▸ **Data for processing**:
/-- **The eigenvalue-pair identity** [LovasAndai2017, proof of Theorem 2, "`(16/35 − 1/4)/(16/35) = 29/64`"]:
`64 ∫∫_{0<b<a<½} w χ₁(ε) = 29 ∫∫_{0<b<a<½} w χ₁(1)`. [cite: LovasAndai2017, Theorem 2 (proof)] -/
theorem eigenPair_identity :
    64 * ∫⁻ p, ({p : ℝ × ℝ | 0 < p.2 ∧ p.2 < p.1 ∧ p.1 < 1 / 2}.indicator (fun p : ℝ × ℝ => ENNReal.ofReal ((p.1 - p.2) * (p.1 * p.2 * ((1 / 2 - p.1) * (1 / 2 - p.2)))) * lovasAndaiChiOne (√(p.2 * (1 / 2 - p.1) / (p.1 * (1 / 2 - p.2)))))) p =
      29 * ∫⁻ p, ({p : ℝ × ℝ | 0 < p.2 ∧ p.2 < p.1 ∧ p.1 < 1 / 2}.indicator (fun p : ℝ × ℝ => ENNReal.ofReal ((p.1 - p.2) * (p.1 * p.2 * ((1 / 2 - p.1) * (1 / 2 - p.2)))) * (fun _ => lovasAndaiChiOne 1) (√(p.2 * (1 / 2 - p.1) / (p.1 * (1 / 2 - p.2)))))) p := by
  rw [lintegral_pairFun_eq_dens measurable_lovasAndaiChiOne,
    lintegral_pairFun_eq_dens measurable_const, lintegral_dens_mul_chiOne,
    lintegral_dens_mul_chiOne_one]
  have hD : 0 ≤ ∫ γ in Ioi 0, dens γ := by
    rw [integral_dens]; exact Y_four_zero_pos.le
  have hc : 0 ≤ (lovasAndaiChiOne 1).toReal := ENNReal.toReal_nonneg
  rw [show (64 : ℝ≥0∞) = ENNReal.ofReal 64 by norm_num, show (29 : ℝ≥0∞) = ENNReal.ofReal 29 by norm_num,
    ← mul_assoc, ← mul_assoc, ← ENNReal.ofReal_mul (by norm_num), ← ENNReal.ofReal_mul (by norm_num),
    ← ENNReal.ofReal_mul (by positivity), ← ENNReal.ofReal_mul (by positivity)]
  congr 1
  ring

end LovasAndai

/-- **Lovas–Andai 2017, Corollary 2 with Theorem 2 on the maximally mixed fibre** (`29/64`).
[cite: LovasAndai2017, Corollary 2 and Theorem 2] -/
theorem LovasAndai2017_rebit_fibre_separability_probability_holds :
    LovasAndai2017_rebit_fibre_separability_probability :=
  LovasAndai.rebit_fibre_separability_probability_of_eigenIntegral LovasAndai.eigenPair_identity

/-- **Lovas–Andai 2017, Theorem 2: the two-rebit Hilbert–Schmidt separability probability is
`29/64`.** [cite: LovasAndai2017, Theorem 2] -/
theorem LovasAndai2017_rebit_separability_probability_holds :
    LovasAndai2017_rebit_separability_probability :=
  LovasAndai2017.rebit_separability_probability_of_fibre
    LovasAndai2017_rebit_fibre_separability_probability_holds

end Literature.Probability.RandomMatrix

end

▸ **Problem to solve**: Each line of the listing must appear in the answer exactly as above.

▸ **Written answer**:
/-- **The eigenvalue-pair identity** [LovasAndai2017, proof of Theorem 2, "`(16/35 − 1/4)/(16/35) = 29/64`"]:
`64 ∫∫_{0<b<a<½} w χ₁(ε) = 29 ∫∫_{0<b<a<½} w χ₁(1)`. [cite: LovasAndai2017, Theorem 2 (proof)] -/
theorem eigenPair_identity :
    64 * ∫⁻ p, ({p : ℝ × ℝ | 0 < p.2 ∧ p.2 < p.1 ∧ p.1 < 1 / 2}.indicator (fun p : ℝ × ℝ => ENNReal.ofReal ((p.1 - p.2) * (p.1 * p.2 * ((1 / 2 - p.1) * (1 / 2 - p.2)))) * lovasAndaiChiOne (√(p.2 * (1 / 2 - p.1) / (p.1 * (1 / 2 - p.2)))))) p =
      29 * ∫⁻ p, ({p : ℝ × ℝ | 0 < p.2 ∧ p.2 < p.1 ∧ p.1 < 1 / 2}.indicator (fun p : ℝ × ℝ => ENNReal.ofReal ((p.1 - p.2) * (p.1 * p.2 * ((1 / 2 - p.1) * (1 / 2 - p.2)))) * (fun _ => lovasAndaiChiOne 1) (√(p.2 * (1 / 2 - p.1) / (p.1 * (1 / 2 - p.2)))))) p := by
  rw [lintegral_pairFun_eq_dens measurable_lovasAndaiChiOne,
    lintegral_pairFun_eq_dens measurable_const, lintegral_dens_mul_chiOne,
    lintegral_dens_mul_chiOne_one]
  have hD : 0 ≤ ∫ γ in Ioi 0, dens γ := by
    rw [integral_dens]; exact Y_four_zero_pos.le
  have hc : 0 ≤ (lovasAndaiChiOne 1).toReal := ENNReal.toReal_nonneg
  rw [show (64 : ℝ≥0∞) = ENNReal.ofReal 64 by norm_num, show (29 : ℝ≥0∞) = ENNReal.ofReal 29 by norm_num,
    ← mul_assoc, ← mul_assoc, ← ENNReal.ofReal_mul (by norm_num), ← ENNReal.ofReal_mul (by norm_num),
    ← ENNReal.ofReal_mul (by positivity), ← ENNReal.ofReal_mul (by positivity)]
  congr 1
  ring

end LovasAndai

/-- **Lovas–Andai 2017, Corollary 2 with Theorem 2 on the maximally mixed fibre** (`29/64`).
[cite: LovasAndai2017, Corollary 2 and Theorem 2] -/
theorem LovasAndai2017_rebit_fibre_separability_probability_holds :
    LovasAndai2017_rebit_fibre_separability_probability :=
  LovasAndai.rebit_fibre_separability_probability_of_eigenIntegral LovasAndai.eigenPair_identity

/-- **Lovas–Andai 2017, Theorem 2: the two-rebit Hilbert–Schmidt separability probability is
`29/64`.** [cite: LovasAndai2017, Theorem 2] -/
theorem LovasAndai2017_rebit_separability_probability_holds :
    LovasAndai2017_rebit_separability_probability :=
  LovasAndai2017.rebit_separability_probability_of_fibre
    LovasAndai2017_rebit_fibre_separability_probability_holds

end Literature.Probability.RandomMatrix

end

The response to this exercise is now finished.